Все с удовольствием вышли на вольный воздух, и никто не видел, как маленькая дурочка, покинув печь, ловко вылезла в окошко и побежала, перебирая косолапыми ножками, по неприметной лесной тропинке в сторону Чизбурга.
Замечено, что окольные тропинки всегда бывают короче прямоезжей дороги.

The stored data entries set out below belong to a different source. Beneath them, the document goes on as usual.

-- TODO item stmt-AtomisticToContinuum-7673 · support · rank 9 · closed · moot by None · by planner — BLOCKED: missing decl(s) StroboscopicRung; restate via `ledger route edit` once they land:
--   def RungBites : Prop := open Literature.MathematicalPhysics.KineticTheory Literature.Analysis.FluidPDE MeasureTheory Filter Topology in StroboscopicRung → LocalGibbsRealisation → ∃ σ τ : ℝ, 0 < σ ∧ 0 < τ ∧ ∃ (ρ θ : ℝ → T3 → ℝ) (u : ℝ → T3 → V3) (a₀ θ₀ : T3 → ℝ), (∀ T : ℝ, 0 < T → IsHardSphereEulerSolution σ T ρ u θ) ∧ (∀ t

-- TODO item stmt-AtomisticToContinuum-7674 · assembly · rank 1 · closed · moot by None · by planner — BLOCKED: missing decl(s) StroboscopicRung; restate via `ledger route edit` once they land:
--   def Assembly : Prop := DeficitControlsFields → ReturnDeficitVanishes → PureTonesExist → StroboscopicRung

end Summit.AtomisticToContinuum.HydrodynamicLimit.Theses.RingingRung
import Literature.Geometry.Lorentzian.KerrSlope
import HarnessLib

/-!
# The slope field on the two-sided Kerr horizon collar in a time-oriented spacetime

For a chart `Φ` of any time-oriented `Spacetime 4` on a model background `B` whose form / time /
radius are those of the boosted Kerr–Schild background with motion `(Λ, c)` and whose domain contains
`{r > r₊ − h}` (`0 < M`, `|a| < M`, `h > 0`): GIVEN the `C¹` deviation bound
`‖Φ^*g − g_B‖_{C¹} ≤ ε` on the late slabs `{t* ≥ τ₁, r ≤ r₊ + h}` and the ANCHOR «at every late
horizon leaf point `w₀` (`r = r₊`) some rest vector `v₀`, `v₀⁰ > 0`, has `Φ^*g(Λv₀, Λv₀) ≤ 0` and
`dr(v₀) ≥ 0`» (the conclusion of `KerrAnchor.horizonLeafAnchor_model`), PRODUCE at every late collar
point `w` (`r₊ < r ≤ r₊ + h`) a rest vector `v`, `v⁰ = 1`, `‖v‖ ≤ K`, with `Φ^*g(Λv, Λv) ≤ −cₛ d` and
`dr(v) ≥ cₛ d`, `d = r − r₊` — `ε, cₛ, K` depending on `(Λ, c, M, a, h)` only
(`KerrSlope.collarSlope_model`).  Two halves (DRSR arXiv:1402.7034 §2.2.2 / Lemma 4.7.2 made
quantitative in Kerr–Schild coordinates):

* §3 BULK `r₊ + d₁ ≤ r ≤ r₊ + h` (`bulk_slope`, any `|a| ≤ M`): the normalised bulk vector
  `u = V + (4HΣ/Δ)·W` of `KerrSlope` is uniformly timelike with `dr(u⃗) = 2H ≥ η₀ > 0` and bounded on
  the compact time-normalised shell, so `ε = 1/(2‖Λ‖²U⁴)` absorbs the deviation;
* §4 LAYER `r₊ < r ≤ r₊ + d₁` (`layer_slope`, the red-shift half): foot point `w₀ = w − dΛn` on the
  horizon leaf, anchor `v₀`, `v₁ = v₀/v₀⁰ = K₀ + e`; coercivity and the horizon identities give
  `|e| ≤ C_e √ε`; the candidate `v = K_q + e + μd·n` has
  `Φ^*g_w(Λv,Λv) ≤ g_q(K,K) + O(√ε + μ + μ²d₁) d ≤ −(c₀/2) d` by the red shift
  `g_q(K_q,K_q) ≤ −c₀ d` («KerrHorizonRedShiftLinear»), the `C¹` deviation bound integrated along
  `[w₀, w]` and Lipschitz bounds of `g_{M,a}`, `dr` on the compact shell (the cross term
  `2μd·g(K + e, n)` has the bad sign and is paid by `μ = c₀/(8 C_G C_K)`), while `dr(K⃗_q) = 0`
  exactly gives `dr(v⃗) ≥ (μ/2) d`;
* §5 `collarSlope_model` glues the halves (`ε = min`, `cₛ = min`, `K = max`).

Provenance: decomp-fsc lens-3 g34 side file `CollarSlope34.lean` ll. 969–1110, 1114–1157 and
1222–1784 (farm-checked there, every proof inside the default heartbeat budget), re-homed verbatim on
top of `KerrPeel` / `KerrSlope`; the generic bilinear-algebra helpers are private here.
References: DRSR arXiv:1402.7034, §2.2.2, Lemma 4.7.2; DHRT arXiv:2104.08222, §1; Visser
arXiv:0706.0622, (32)–(35); Wald 1984, §12.3, §12.5.

NOT here: the route-side corollary for vacuum Cauchy developments (a Theses-side 4-liner), the
anchor (`KerrAnchor`), the climb (`KerrPeelClimb`).
-/

noncomputable section
omit [NeZero N] in
/-- **At the cusp `0`**: `(Im Sw)^{1+s} |P_m(Sw, s)| = (Im w)^{1+s} |cosetP(w, s)|`
(`P_m(Sw,s) = w²|w|^{2s} cosetP(w,s)`, `Im Sw = Im w/|w|²`). [cite: IwaniecKowalski2004, §14.1 (14.4) (at the cusp 0)] -/
theorem rpow_im_mul_norm_poincareHecke_S_smul (m : ℕ) (s : ℝ) (w : ℍ) :
    (ModularGroup.S • w).im ^ (1 + s) * ‖poincareHecke N m s (ModularGroup.S • w)‖ =
      w.im ^ (1 + s) * ‖cosetP N m s w‖ := by
  have hw : (w : ℂ) ≠ 0 := ne_zero w
  have hD : 0 < ‖(w : ℂ)‖ := norm_pos_iff.mpr hw
  have hden : denom (ModularGroup.S : SL(2, ℤ)) w = (w : ℂ) := by
    rw [ModularGroup.denom_apply, ModularGroup.coe_S]; simp
  rw [poincareHecke_S_smul m s w, ModularGroup.im_smul_eq_div_normSq, hden, Complex.normSq_eq_norm_sq,
    norm_mul, norm_mul, norm_pow, Complex.norm_real, Real.norm_of_nonneg (Real.rpow_nonneg hD.le _)]
  exact div_sq_rpow_mul w.im_pos hD

/-! ## `SL₂(ℤ) = Γ₀(q) ⊔ ⨆_j Γ₀(q) S Tʲ` for `q` prime -/

/-- **The cosets of `Γ₀(q)` in `SL₂(ℤ)` for `q` prime**: every `δ ∈ SL₂(ℤ)` lies in `Γ₀(q)` or is
`γ S Tʲ` with `γ ∈ Γ₀(q)`, `j ∈ ℤ` (`j ≡ d c⁻¹ (mod q)` when `q ∤ c`).
[cite: Iwaniec2002, §2.4 (Γ₀(q) has the two cusps ∞, 0 for q prime)] -/
theorem mem_Gamma0_or_eq_mul_S_mul_T_zpow {p : ℕ} (hp : p.Prime) (δ : SL(2, ℤ)) :
    δ ∈ Gamma0 p ∨ ∃ γ : SL(2, ℤ), γ ∈ Gamma0 p ∧ ∃ j : ℤ, δ = γ * ModularGroup.S * ModularGroup.T ^ j := by
  haveI := Fact.mk hp
  by_cases hc : ((δ 1 0 : ℤ) : ZMod p) = 0
  · left; exact Gamma0_mem.mpr hc
  · right
    set j : ℤ := (δ 1 1 : ℤ) * (((((δ 1 0 : ℤ) : ZMod p))⁻¹).val : ℤ) with hj
    refine ⟨δ * (ModularGroup.T ^ j)⁻¹ * ModularGroup.S⁻¹, ?_, j, by group⟩
    rw [Gamma0_mem]
    have hentry : ((δ * (ModularGroup.T ^ j)⁻¹ * ModularGroup.S⁻¹ : SL(2, ℤ)) 1 0 : ℤ) =
        (δ 1 0 : ℤ) * j - δ 1 1 := by
      rw [← zpow_neg, Matrix.SpecialLinearGroup.coe_mul, Matrix.SpecialLinearGroup.coe_mul,
        Matrix.SpecialLinearGroup.coe_inv, ModularGroup.coe_T_zpow, ModularGroup.coe_S,
        Matrix.adjugate_fin_two]
      simp [Matrix.mul_apply, Fin.sum_univ_two]
      ring
    rw [hentry]
    push_cast
    rw [hj]
    push_cast
    rw [ZMod.natCast_zmod_val, ← mul_assoc, mul_comm ((δ 1 0 : ℤ) : ZMod p), mul_assoc,
      mul_inv_cancel₀ hc, mul_one, sub_self]

/-! ## Elementary bounds on `1/2 ≤ y`, `0 < s ≤ 1` -/

omit [NeZero N] in
/-- `y^{1+s} e^{−2πmy} ≤ 1` for `y > 0`, `0 ≤ s ≤ 1`, `m ≥ 1` (`e^{x} ≥ 1 + x²/2`). [folklore] -/
private theorem rpow_mul_exp_neg_le_one {y s : ℝ} (hy : 0 < y) (hs0 : 0 ≤ s) (hs1 : s ≤ 1) {m : ℕ}
    (hm : 1 ≤ m) : y ^ (1 + s) * Real.exp (-(2 * π * m * y)) ≤ 1 := by
  have hm1 : (1 : ℝ) ≤ m := by exact_mod_cast hm
  have hx : 0 ≤ 2 * π * m * y := by positivity
  have hexp : 1 + y ^ 2 ≤ Real.exp (2 * π * m * y) := by
    have h := Real.quadratic_le_exp_of_nonneg hx
    have hπ : 3 ≤ π := by linarith [Real.pi_gt_three]
    have hπm : 1 ≤ π * m := by nlinarith
    have h1 : (2 * π * m * y) ^ 2 / 2 = 2 * (π * m) ^ 2 * y ^ 2 := by ring
    have h2 : (1 : ℝ) ≤ (π * m) ^ 2 := by nlinarith
    have h3 : y ^ 2 ≤ (2 * π * m * y) ^ 2 / 2 := by rw [h1]; nlinarith [sq_nonneg y]
    linarith
  have hpow : y ^ (1 + s) ≤ 1 + y ^ 2 := by
    rcases le_or_gt y 1 with h | h
    · calc y ^ (1 + s) ≤ 1 := Real.rpow_le_one hy.le h (by linarith)
        _ ≤ 1 + y ^ 2 := by nlinarith [sq_nonneg y]
    · calc y ^ (1 + s) ≤ y ^ (2 : ℝ) := Real.rpow_le_rpow_of_exponent_le h.le (by linarith)
        _ = y ^ 2 := by rw [Real.rpow_two]
        _ ≤ 1 + y ^ 2 := by linarith
  rw [Real.exp_neg]
  have hE : 0 < Real.exp (2 * π * m * y) := Real.exp_pos _
  rw [mul_inv_le_iff₀ hE, one_mul]
  exact hpow.trans hexp

omit [NeZero N] in
/-- `y^{1+s} · (2π/y)(y/2)^{−2s} ≤ 16π` for `y ≥ 1/2`, `0 ≤ s ≤ 1`. [folklore] -/
private theorem rpow_mul_modeFactor_le {y s : ℝ} (hy : 1 / 2 ≤ y) (hs0 : 0 ≤ s) (hs1 : s ≤ 1) :
    y ^ (1 + s) * (2 * π / y * (y / 2) ^ (-(2 * s))) ≤ 16 * π := by
  have hy0 : 0 < y := by linarith
  have h1 : y ^ (1 + s) * (2 * π / y * (y / 2) ^ (-(2 * s))) = 2 * π * (y ^ (-s) * 2 ^ (2 * s)) := by
    rw [Real.div_rpow hy0.le (by norm_num : (0 : ℝ) ≤ 2), Real.rpow_neg hy0.le, Real.rpow_neg hy0.le,
      Real.rpow_neg (by norm_num : (0 : ℝ) ≤ 2), Real.rpow_add hy0, Real.rpow_one]
    have : y ^ (2 * s) = y ^ s * y ^ s := by rw [← Real.rpow_add hy0]; ring_nf
    rw [this]
    have hys : 0 < y ^ s := Real.rpow_pos_of_pos hy0 s
    have h2s : 0 < (2 : ℝ) ^ (2 * s) := Real.rpow_pos_of_pos (by norm_num) _
    field_simp
  rw [h1]
  have hys : y ^ (-s) ≤ 2 := by
    calc y ^ (-s) ≤ (1 / 2 : ℝ) ^ (-s) := Real.rpow_le_rpow_of_nonpos (by norm_num) hy (by linarith)
      _ = 2 ^ s := by rw [Real.div_rpow zero_le_one (by norm_num), Real.one_rpow, Real.rpow_neg (by norm_num)]; field_simp
      _ ≤ 2 ^ (1 : ℝ) := Real.rpow_le_rpow_of_exponent_le (by norm_num) hs1
      _ = 2 := Real.rpow_one 2
  have h22 : (2 : ℝ) ^ (2 * s) ≤ 4 := by
    calc (2 : ℝ) ^ (2 * s) ≤ 2 ^ (2 : ℝ) := Real.rpow_le_rpow_of_exponent_le (by norm_num) (by linarith)
      _ = 4 := by norm_num
  have : y ^ (-s) * 2 ^ (2 * s) ≤ 2 * 4 :=
    mul_le_mul hys h22 (Real.rpow_nonneg (by norm_num) _) (by norm_num)
  nlinarith [Real.pi_pos]

omit [NeZero N] in
/-- Monotonicity of the geometric sums `Σ_{n∈ℤ} e^{−π c |n| y}` in `y`. [folklore] -/
private theorem tsum_exp_le_of_le {c y y₀ : ℝ} (hc : 0 ≤ c) (h : y₀ ≤ y)
    (hsum : Summable fun n : ℤ ↦ Real.exp (-(π * (c * |(n : ℝ)|) * y₀))) :
    ∑' n : ℤ, Real.exp (-(π * (c * |(n : ℝ)|) * y)) ≤ ∑' n : ℤ, Real.exp (-(π * (c * |(n : ℝ)|) * y₀)) := by
  have hle : ∀ n : ℤ, Real.exp (-(π * (c * |(n : ℝ)|) * y)) ≤ Real.exp (-(π * (c * |(n : ℝ)|) * y₀)) := by
    intro n
    apply Real.exp_le_exp.mpr
    have : 0 ≤ π * (c * |(n : ℝ)|) := by positivity
    nlinarith
  exact (hsum.of_nonneg_of_le (fun _ ↦ (Real.exp_pos _).le) hle).tsum_le_tsum hle hsum

omit [NeZero N] in
/-- Summability of `n ↦ e^{−π c |n| y}` over `ℤ` for `c, y > 0`. [folklore] -/
private theorem summable_exp_abs {c y : ℝ} (hc : 0 < c) (hy : 0 < y) :
    Summable fun n : ℤ ↦ Real.exp (-(π * (c * |(n : ℝ)|) * y)) := by
  have hq : Real.exp (-(π * c * y)) < 1 := Real.exp_lt_one_iff.mpr (by
    have : 0 < π * c * y := by positivity
    linarith)
  have hq0 : 0 ≤ Real.exp (-(π * c * y)) := (Real.exp_pos _).le
  have hnat : Summable fun k : ℕ ↦ Real.exp (-(π * (c * |((k : ℤ) : ℝ)|) * y)) := by
    refine (summable_geometric_of_lt_one hq0 hq).congr fun k ↦ ?_
    rw [← Real.exp_nat_mul]
    congr 1
    push_cast
    rw [abs_of_nonneg (by positivity : (0 : ℝ) ≤ (k : ℝ))]
    ring
  refine Summable.of_nat_of_neg hnat ?_
  refine hnat.congr fun k ↦ ?_
  push_cast
  rw [abs_neg]

/-! ## The uniform bound at the cusp `∞` -/

/-- **At the cusp `∞`**: for `0 < s ≤ 1`, `m ≥ 1` and `Im z ≥ 1/2`,
`(Im z)^{1+s} |P_m(z, s)| ≤ 1 + 16π · W · L`, `W = Σ_r cellMajorant N m r`,
`L = Σ_{n∈ℤ} e^{−π|n|/2}` (Fourier expansion at `∞` with the proved modes `heckeFourierModes`).
[cite: IwaniecKowalski2004, §14.2 (proof of Lemma 14.2)] -/
theorem rpow_im_mul_norm_poincareHecke_le {m : ℕ} (hm : 1 ≤ m) {s : ℝ} (hs : 0 < s) (hs1 : s ≤ 1)
    (z : ℍ) (hz : 1 / 2 ≤ z.im) :
    z.im ^ (1 + s) * ‖poincareHecke N m s z‖ ≤
      1 + 16 * π * (∑' r : ℕ, cellMajorant N m r) *
        ∑' n : ℤ, Real.exp (-(π * (1 * |(n : ℝ)|) * (1 / 2))) := by
  have hy : 0 < z.im := z.im_pos
  have hmodes := fun n : ℤ ↦ (heckeFourierModes N m hm s hs n z.im hy).2
  have h := norm_poincareHecke_le_of_modes hm hs z (fun n ↦ by rw [hmodes n]; rfl)
  have hW : 0 ≤ ∑' r : ℕ, cellMajorant N m r := tsum_nonneg fun r ↦ cellMajorant_nonneg (N := N) m r
  have hL := tsum_exp_le_of_le (c := 1) zero_le_one hz (summable_exp_abs one_pos (by norm_num))
  have hL' : ∑' n : ℤ, Real.exp (-(π * |(n : ℝ)| * z.im)) ≤
      ∑' n : ℤ, Real.exp (-(π * (1 * |(n : ℝ)|) * (1 / 2))) := by
    refine le_trans (le_of_eq (tsum_congr fun n ↦ by rw [one_mul])) hL
  have hpos : 0 ≤ z.im ^ (1 + s) := Real.rpow_nonneg hy.le _
  calc z.im ^ (1 + s) * ‖poincareHecke N m s z‖
      ≤ z.im ^ (1 + s) * (Real.exp (-(2 * π * m * z.im)) +
          (∑' r : ℕ, cellMajorant N m r) * (2 * π / z.im * (z.im / 2) ^ (-(2 * s))) *
            ∑' n : ℤ, Real.exp (-(π * |(n : ℝ)| * z.im))) := mul_le_mul_of_nonneg_left h hpos
    _ = z.im ^ (1 + s) * Real.exp (-(2 * π * m * z.im)) +
          (z.im ^ (1 + s) * (2 * π / z.im * (z.im / 2) ^ (-(2 * s)))) *
            (∑' r : ℕ, cellMajorant N m r) * ∑' n : ℤ, Real.exp (-(π * |(n : ℝ)| * z.im)) := by ring
    _ ≤ 1 + 16 * π * (∑' r : ℕ, cellMajorant N m r) *
          ∑' n : ℤ, Real.exp (-(π * (1 * |(n : ℝ)|) * (1 / 2))) := by
        have h1 := rpow_mul_exp_neg_le_one hy hs.le hs1 hm
        have h2 := rpow_mul_modeFactor_le hz hs.le hs1
        have hL0 : 0 ≤ ∑' n : ℤ, Real.exp (-(π * |(n : ℝ)| * z.im)) :=
          tsum_nonneg fun n ↦ (Real.exp_pos _).le
        refine add_le_add h1 (mul_le_mul (mul_le_mul_of_nonneg_right h2 hW) hL' hL0 ?_)
        positivity

/-! ## The uniform bound at the cusp `0` -/

/-- **At the cusp `0`** (`N ≥ 2`): for `0 < s ≤ 1`, `m ≥ 1` and `Im w ≥ 1/2`,
`(Im w)^{1+s} |cosetP(w, s)| ≤ 16π · (W'/N) · L'`, `W' = Σ_a cellMajorant 1 m (a+1)`,
`L' = Σ_{n∈ℤ} e^{−π(|n|/N)/2}`. [cite: Iwaniec2002, §3.4 (3.17)] -/
theorem rpow_im_mul_norm_cosetP_le (hN : 2 ≤ N) {m : ℕ} (hm : 1 ≤ m) {s : ℝ} (hs : 0 < s) (hs1 : s ≤ 1)
    (w : ℍ) (hw : 1 / 2 ≤ w.im) :
    w.im ^ (1 + s) * ‖cosetP N m s w‖ ≤
      16 * π * ((∑' a : {r : ℕ // Nat.Coprime (r + 1) N}, cellMajorant 1 m (a.1 + 1)) / N) *
        ∑' n : ℤ, Real.exp (-(π * ((1 / N) * |(n : ℝ)|) * (1 / 2))) := by
  have hy : 0 < w.im := w.im_pos
  have hN0 : (0 : ℝ) < N := by exact_mod_cast (by omega : 0 < N)
  have h := norm_cosetP_le hN hm hs w
  have hW : 0 ≤ (∑' a : {r : ℕ // Nat.Coprime (r + 1) N}, cellMajorant 1 m (a.1 + 1)) / N :=
    div_nonneg (tsum_nonneg fun a ↦ cellMajorant_nonneg (N := 1) m _) hN0.le
  have hL := tsum_exp_le_of_le (c := 1 / N) (by positivity) hw
    (summable_exp_abs (by positivity) (by norm_num))
  have hL' : ∑' n : ℤ, Real.exp (-(π * |(n : ℝ) / N| * w.im)) ≤
      ∑' n : ℤ, Real.exp (-(π * ((1 / N) * |(n : ℝ)|) * (1 / 2))) := by
    refine le_trans (le_of_eq (tsum_congr fun n ↦ ?_)) hL
    rw [abs_div, abs_of_pos hN0]; ring_nf
  have hpos : 0 ≤ w.im ^ (1 + s) := Real.rpow_nonneg hy.le _
  calc w.im ^ (1 + s) * ‖cosetP N m s w‖
      ≤ w.im ^ (1 + s) * ((∑' a : {r : ℕ // Nat.Coprime (r + 1) N}, cellMajorant 1 m (a.1 + 1)) / N *
          (2 * π / w.im * (w.im / 2) ^ (-(2 * s))) *
            ∑' n : ℤ, Real.exp (-(π * |(n : ℝ) / N| * w.im))) := mul_le_mul_of_nonneg_left h hpos
    _ = (w.im ^ (1 + s) * (2 * π / w.im * (w.im / 2) ^ (-(2 * s)))) *
          ((∑' a : {r : ℕ // Nat.Coprime (r + 1) N}, cellMajorant 1 m (a.1 + 1)) / N) *
            ∑' n : ℤ, Real.exp (-(π * |(n : ℝ) / N| * w.im)) := by ring
    _ ≤ 16 * π * ((∑' a : {r : ℕ // Nat.Coprime (r + 1) N}, cellMajorant 1 m (a.1 + 1)) / N) *
          ∑' n : ℤ, Real.exp (-(π * ((1 / N) * |(n : ℝ)|) * (1 / 2))) := by
        have h2 := rpow_mul_modeFactor_le hw hs.le hs1
        have hL0 : 0 ≤ ∑' n : ℤ, Real.exp (-(π * |(n : ℝ) / N| * w.im)) :=
          tsum_nonneg fun n ↦ (Real.exp_pos _).le
        refine mul_le_mul (mul_le_mul_of_nonneg_right h2 hW) hL' hL0 ?_
        positivity

/-! ## The uniform bound on all of `ℍ` for prime level -/

/-- **`sup_{0 < s ≤ 1, w ∈ ℍ} (Im w)^{1+s} |P_m(w,s)| < ∞` for prime level** (`m ≥ 1`): every `w` is
`δ⁻¹τ` with `τ ∈ 𝒟` (`Im τ ≥ √3/2`), `δ ∈ Γ₀(q)` or `δ = γSTʲ`; in the first case the invariance and
the bound at `∞` apply, in the second `(Im)^{1+s}|P_m|(STʲτ) = (Im τ)^{1+s}|cosetP(Tʲτ)|` and the bound
at `0` applies. [cite: IwaniecKowalski2004, §14.1–§14.2 (k = 2, Hecke's trick)] -/
theorem exists_bound_rpow_im_mul_norm_prime (hp : N.Prime) {m : ℕ} (hm : 1 ≤ m) :
    ∃ B : ℝ, 0 ≤ B ∧ ∀ s : ℝ, 0 < s → s ≤ 1 → ∀ w : ℍ,
      w.im ^ (1 + s) * ‖poincareHecke N m s w‖ ≤ B := by
  have hN2 : 2 ≤ N := hp.two_le
  set B₁ : ℝ := 1 + 16 * π * (∑' r : ℕ, cellMajorant N m r) *
    ∑' n : ℤ, Real.exp (-(π * (1 * |(n : ℝ)|) * (1 / 2))) with hB₁
  set B₂ : ℝ := 16 * π * ((∑' a : {r : ℕ // Nat.Coprime (r + 1) N}, cellMajorant 1 m (a.1 + 1)) / N) *
    ∑' n : ℤ, Real.exp (-(π * ((1 / N) * |(n : ℝ)|) * (1 / 2))) with hB₂
  have hB₁0 : 0 ≤ B₁ := by
    have : 0 ≤ ∑' r : ℕ, cellMajorant N m r := tsum_nonneg fun r ↦ cellMajorant_nonneg (N := N) m r
    have : 0 ≤ ∑' n : ℤ, Real.exp (-(π * (1 * |(n : ℝ)|) * (1 / 2))) := tsum_nonneg fun n ↦ (Real.exp_pos _).le
    positivity
  refine ⟨max B₁ B₂, le_max_of_le_left hB₁0, fun s hs hs1 w ↦ ?_⟩
  -- move `w` to the fundamental domain
  obtain ⟨g, hg⟩ := ModularGroup.exists_smul_mem_fd w
  set τ : ℍ := g • w with hτ
  have hwτ : w = g⁻¹ • τ := by rw [hτ, inv_smul_smul]
  have hτim : 1 / 2 ≤ τ.im := by
    have h3 := ModularGroup.three_le_four_mul_im_sq_of_mem_fd hg
    nlinarith [τ.im_pos]
  rcases mem_Gamma0_or_eq_mul_S_mul_T_zpow hp g⁻¹ with hmem | ⟨γ, hγ, j, hj⟩
  · rw [hwτ, rpow_im_mul_norm_poincareHecke_smul m s hmem]
    exact (rpow_im_mul_norm_poincareHecke_le hm hs hs1 τ hτim).trans (le_max_left _ _)
  · rw [hwτ, hj, mul_smul, mul_smul, rpow_im_mul_norm_poincareHecke_smul m s hγ,
      rpow_im_mul_norm_poincareHecke_S_smul, UpperHalfPlane.modular_T_zpow_smul]
    have him : (((j : ℝ)) +ᵥ τ : ℍ).im = τ.im := UpperHalfPlane.vadd_im _ _
    rw [him]
    have h2 := rpow_im_mul_norm_cosetP_le hN2 hm hs hs1 (((j : ℝ)) +ᵥ τ) (by rw [him]; exact hτim)
    rw [him] at h2
    exact h2.trans (le_max_right _ _)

Даже если по тропинке бежит не маленькая девочка, а пожилой карлик-соглядатай.
ГЛАВА 16,
состоящая в основном из картинок и подписей к ним
…О падении Чизбурга спето, рассказано и написано немало.
Самыми правдивыми почему-то считаются иллюстрированные мемуары прославленного воителя бастарда Полироля, продиктованные им на склоне лет, когда достойнейший бастард уже окончательно выжил из ума. К сожалению, это свойственно многим мемуаристам.
Всякий, кто благоговейно брал в руки сей труд, выдержавший множество изданий, никогда уж не забудет чудесных ярких картинок, изобилующих блеском лат, языками пламени, искаженными в боевой ярости лицами героев, молодецкими замахами, ударами копий, шестоперов, боевых топоров. Да и обычные пинки и затрещины, щедро раздаваемые воинами направо и налево, впечатляют.
Вряд ли когда-нибудь узнаем мы имя того, кто начертал с помощью тончайших колонковых кистей и сарацинских красок, замешанных на меду, все перипетии великого события. Иные говорят, что это был юный и безвестный еще Клавио Мольберто, иные приписывают шедевр неспанцу Эль Глюко.
Сам бастард Полироль, блюдя свое с трудом и скандалом полученное рыцарское звание, ничего, конечно, не писал.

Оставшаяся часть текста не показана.